Homologous and Heterologous Data

Overview

In a UQL statement, multiple clauses are often involved, through which data retrieved from the database or constructed within the statement is sequentially passed and processed. Aliases are utilized to represent data, allowing clauses to call upon them for usage or further processing.

The data may contain multiple entries, which can be viewed for illustrative purposes as multiple rows, with each row containing one data entry. When a clause (especially a chained clause) calls aliases, the corresponding querying or computation is performed row by row.

Homologous Data

Data derived from one clause are referred to as homologous, and data produced by a clause remains homologous with the data that entered. Typically, all homologous data have the same number of rows, and the entries in the same row are correlated. This homogeneity extends to information extracted from homologous data.

Example: tail, path and length are homologous, they all have 5 rows.

UQL
n().e()[:2].n(as tail).limit(5) as path
with length(path) as length
return path, tail, length

Example: n, n.score1, n.score2 and mean are homologous, they all have 4 rows.

UQL
find().nodes() as n
return (n.score1 + n.score2) / 2 as mean

Aggregation

Aggregation functions condense data into a single row while discarding the other rows, and the homologous data of the aggregated data will also be affected. After aggregation, the remaining single rows of all homologous data streams are typically uncorrelated.

Example: n and n.score1 are homologous, originally with 4 rows; while n.score1 is aggregated in the RETURN clause and produces minS1, n is also reduced to only one row.

UQL
find().nodes() as n
return n, min(n.score1) as minS1

Deduplication

Applying deduplication to data usually reduces its number of rows, and the homologous data of the deduplicated data will also be affected.

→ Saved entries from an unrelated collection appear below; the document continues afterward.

/-! ## §3 At the record, keyed to NAMED NUMBERS with the chart constant carried and `κ` AFTER `θ` (the critics' sanctioned key: CRIT-1 g2
`Cruxes/EndpointGivenBR13SepCoPH/CRIT-1-g2-FOLLOWTHROUGH-namedjets-normalisation.md` §2 — `∃ κ ∀ θ` and the bare slope are FALSE modulo two normalisations, tree
`Theorems/EndpointGivenBR13SepCoPH/Negative/RemNamedJets13FalseOfTwoNormalisations.lean`; CRIT-2 g2 — every shape keyed to the record's DEFINITIONAL split
`oneLoopSplit_betaOfMerged βm (beta0OfMerged βm θ.v₀) θ.γ` that forces a per-scale anchor is FALSE modulo two base histories, tree
`…/Negative/Anchor13FalseOfTwoBaseHistories.lean`; a modulus bound forces such an anchor, so this card is NOT keyed to the definitional split) -/

section NamedNumbers

open Literature.MathematicalPhysics.QuantumFieldTheory.Balaban1983to89.Beta.Drift (OneLoopDrift)
open Summit.QuantumFields.YangMills.Theorems.BalabanUVNodesK2JsOfRecord (StepColourData beta0OfJs stepBal_L_pos)
open Summit.QuantumFields.YangMills.Theorems.BalabanUVNodesK2Line1PrimeRemainderPrice (endpointExistence_of_drift_constRemainder)
open Summit.QuantumFields.YangMills.Theorems.EndpointGivenBR13SepCoPH.Negative.RemNamedJets13FalseOfTwoNormalisations (oneLoopDrift_const_mul)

The left rows in all homologous data remain correlated by row.

The only exception occurs when deduplication takes place in the RETURN clause, where the homologous data of the deduplicated data will not be affected. Therefore, the row-wise correlation between the deduplicated data and its homologous data is lost.

Example: tail and path are homologous, originally with 5 rows.

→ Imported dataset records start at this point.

import Literature.AlgebraicGeometry.HodgeTheory.MotivatedClassesProofs
import Literature.AlgebraicGeometry.HodgeTheory.AlgebraicClassesPullbackHolds
import Literature.AlgebraicGeometry.Motives.SegreEmbedding
import Literature.AlgebraicGeometry.HodgeTheory.StandardConjectureAOfHodgeClasses
import Literature.AlgebraicGeometry.HodgeTheory.HardLefschetzNFoldHolds
import Literature.AlgebraicGeometry.HodgeTheory.AlgebraicClassesCupDivisorHolds
import Literature.AlgebraicGeometry.HodgeTheory.LefschetzOneOneHolds
import Literature.AlgebraicGeometry.HodgeTheory.MotivatedClassesCupPairingNondegenerate
import Literature.AlgebraicGeometry.HodgeTheory.AbelianVarietyEndomorphismsHOne
import Literature.AlgebraicGeometry.HodgeTheory.HomologicalNumericalEquivalenceOfLefschetzStandard
import HarnessLib

/-!
# `B(X) ⇒ A(X)` and `A(X) ⇒ D(X)`: the cup pairing on algebraic classes is non-degenerate under Grothendieck's conjecture A

For `X` smooth projective of dimension `n` over `ℂ`:

* Part 1 — `map_mem_algebraicClasses_of_isAlgebraicCorrespondence`: algebraic correspondences preserve algebraic classes
  (Voisin II Prop. 9.21 with (10.7), fed with the tree's theorem `Voisin2003_cupProduct_algebraicClasses_holds'`).
* Part 2 — `standardConjectureA_of_standardConjectureBStar`: `B(X)` in the `⋆_L`-form (`StandardConjectureBStar n X η`) implies
  Grothendieck's `A(X, η)` (`StandardConjectureA n X η`) for every polarisation class `η` (Grothendieck 1968 §3: `Lʳ : N^p → N^{n-p}`
  is onto because `⋆_L` is an algebraic correspondence and algebraic correspondences preserve algebraic classes);
  `forall_standardConjectureA_of_forall_standardConjectureBStar`.
* Part 3 — Kleiman's `A(X) ∧ (algebraic classes are Hodge) ⇒ D(X)`, graded: Lefschetz operators on algebraic classes with
  explicit target degrees (`lefschetzPowTo_mem_supportedClasses`, `exists_lefschetzPowTo_eq_of_surjOn`), the primitive components of
  an algebraic class are algebraic granted the surjectivity clause of `A` below its codimension
  (`primitivePart_lefschetzPowTo_mem_supportedClasses`, `primitivePart_mem_supportedClasses_of_surjOn_lt`,
  `lefschetzPowTo_primitivePart_mem_algebraicClasses_of_surjOn_lt`), and "hom ≡ num" on algebraic classes:
  `eq_zero_of_forall_cupProduct_algebraic_eq_zero_of_surjOn_lt`, `…_of_standardConjectureA`, `…_of_standardConjectureA'`
  (second Hodge–Riemann relation on classes of pure type `(p,p)` for the Kähler class of a Kähler–rational datum), packaged as
  `nondegenerate_algebraicClasses_of_standardConjectureA`: if `A(X, η)` holds for every polarisation class then the cup pairing
  `N^p(X) × N^q(X) → H^{2n}(X(ℂ); ℂ)` (`p + q = n`) is non-degenerate on both sides.

Theorems only; no definition, no named fact; nothing here asserts a case of the Hodge conjecture or of the standard conjectures.

## References

* [Grothendieck1968] A. Grothendieck, Standard conjectures on algebraic cycles (Bombay 1968), §3 p. 196 (B(X) ⇒ A(X)).
* [Kleiman1968AlgebraicCycles] S. Kleiman, Algebraic cycles and the Weil conjectures (1968), §2, §3 Prop. 3.8, Cor. 3.9.
* [VoisinHodgeI2002] C. Voisin, Hodge Theory and Complex Algebraic Geometry I, §6.2.3 Cor. 6.26, §6.3.2 Thm. 6.32.
* [VoisinHodgeII2003] C. Voisin, Hodge Theory and Complex Algebraic Geometry II, §9.2.4 Prop. 9.20–9.21, (10.7).

Provenance: Literature home (namespace `Literature.AlgebraicGeometry.HodgeTheory.AbelianPencil`) of the used declarations of the
Summits-side `HodgeConjecture/Theorems/Ring2AbelianAllAndreFibreClass (1/27)`, `…/Ring2AbelianAllStandardAPencils (2/22)` and
`…/Ring2AbelianAllAndreStandardANumerical (9/13)`
(namespace `…Ring2.AbelianAll`; imports `Literature/` and Mathlib only), re-homed verbatim towards the Literature-side discharge of
`Abdulali1994.Abdulali1994_invariantCycles_of_lefschetzStandard{,A}`; `isPolarizationClass_Hη` and `conjClass_mem_algebraicClasses` of
the source are replaced by the existing Literature theorems `KaehlerRationalDatum.isPolarizationClass_Hη` and
`HodgeTheory.conjClass_mem_algebraicClasses`, and `exists_polarizationForm_eq_trace_cupProduct` is the Literature
`MotivatedAlgebra.exists_polarizationForm_eq_trace_cupProduct`. Layer 2/4 (independent of layer 1; `Literature/` and Mathlib imports only).
-/

noncomputable section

In part (a) where tail is deduplicated in the WITH clause, the corresponding rows in path are discarded too.
In part (b) where tail is deduplicated in the RETURN clause, path is not affected.

Heterologous Data

Data derived from completely independent clauses are referred to as heterologous. Rows in heterologous data are usually uncorrelated and free to have a different number of rows.

When heterologous data enter into the same clause, they are typically automatically trimmed to the minimum length of all data to ensure they can be processed row by row. However. there are two exceptions to this rule:

In the WITH clause, a Cartesian product will be performed between all heterologous data.
In the RETURN clause, heterologous data are not trimmed to the same length unless they are jointly used for some computation, or aggregation function is included.

Example: n1 and n2 are heterologous, each with a different number of rows; when they enter into the pathfinding clause together, the third row of n2 is discarded to ensure n1 and n2 have the same number of rows for processing.

UQL
find().nodes({_uuid in [1, 3]}) as n1
find().nodes({_uuid in [2, 4, 5]}) as n2
n(n1).e().n(n2) as path
return path

WITH Clause

Example: a and c are homologous with 3 rows each, while b is heterologous with 2 rows; when c and b are used together in the WITH clause, a Cartesian product is performed between them. As a result, c and b become homologous and both contain 6 rows each.

RETURN Clause

Example: a with 3 rows and b with 2 rows are heterologous.

In part (a) where the computation on b in the RETURN clause doesn't involve a, a and b+1 return 3 rows and 2 rows respectively.
In part (b) where the computation of c in the RETURN clause involve both a and b, a is trimmed to 2 rows, and c contains 2 rows. However, a and b that return independently are not affected.

Example: a is aggregated in the RETURN clause, causing b to be left with 1 row as well.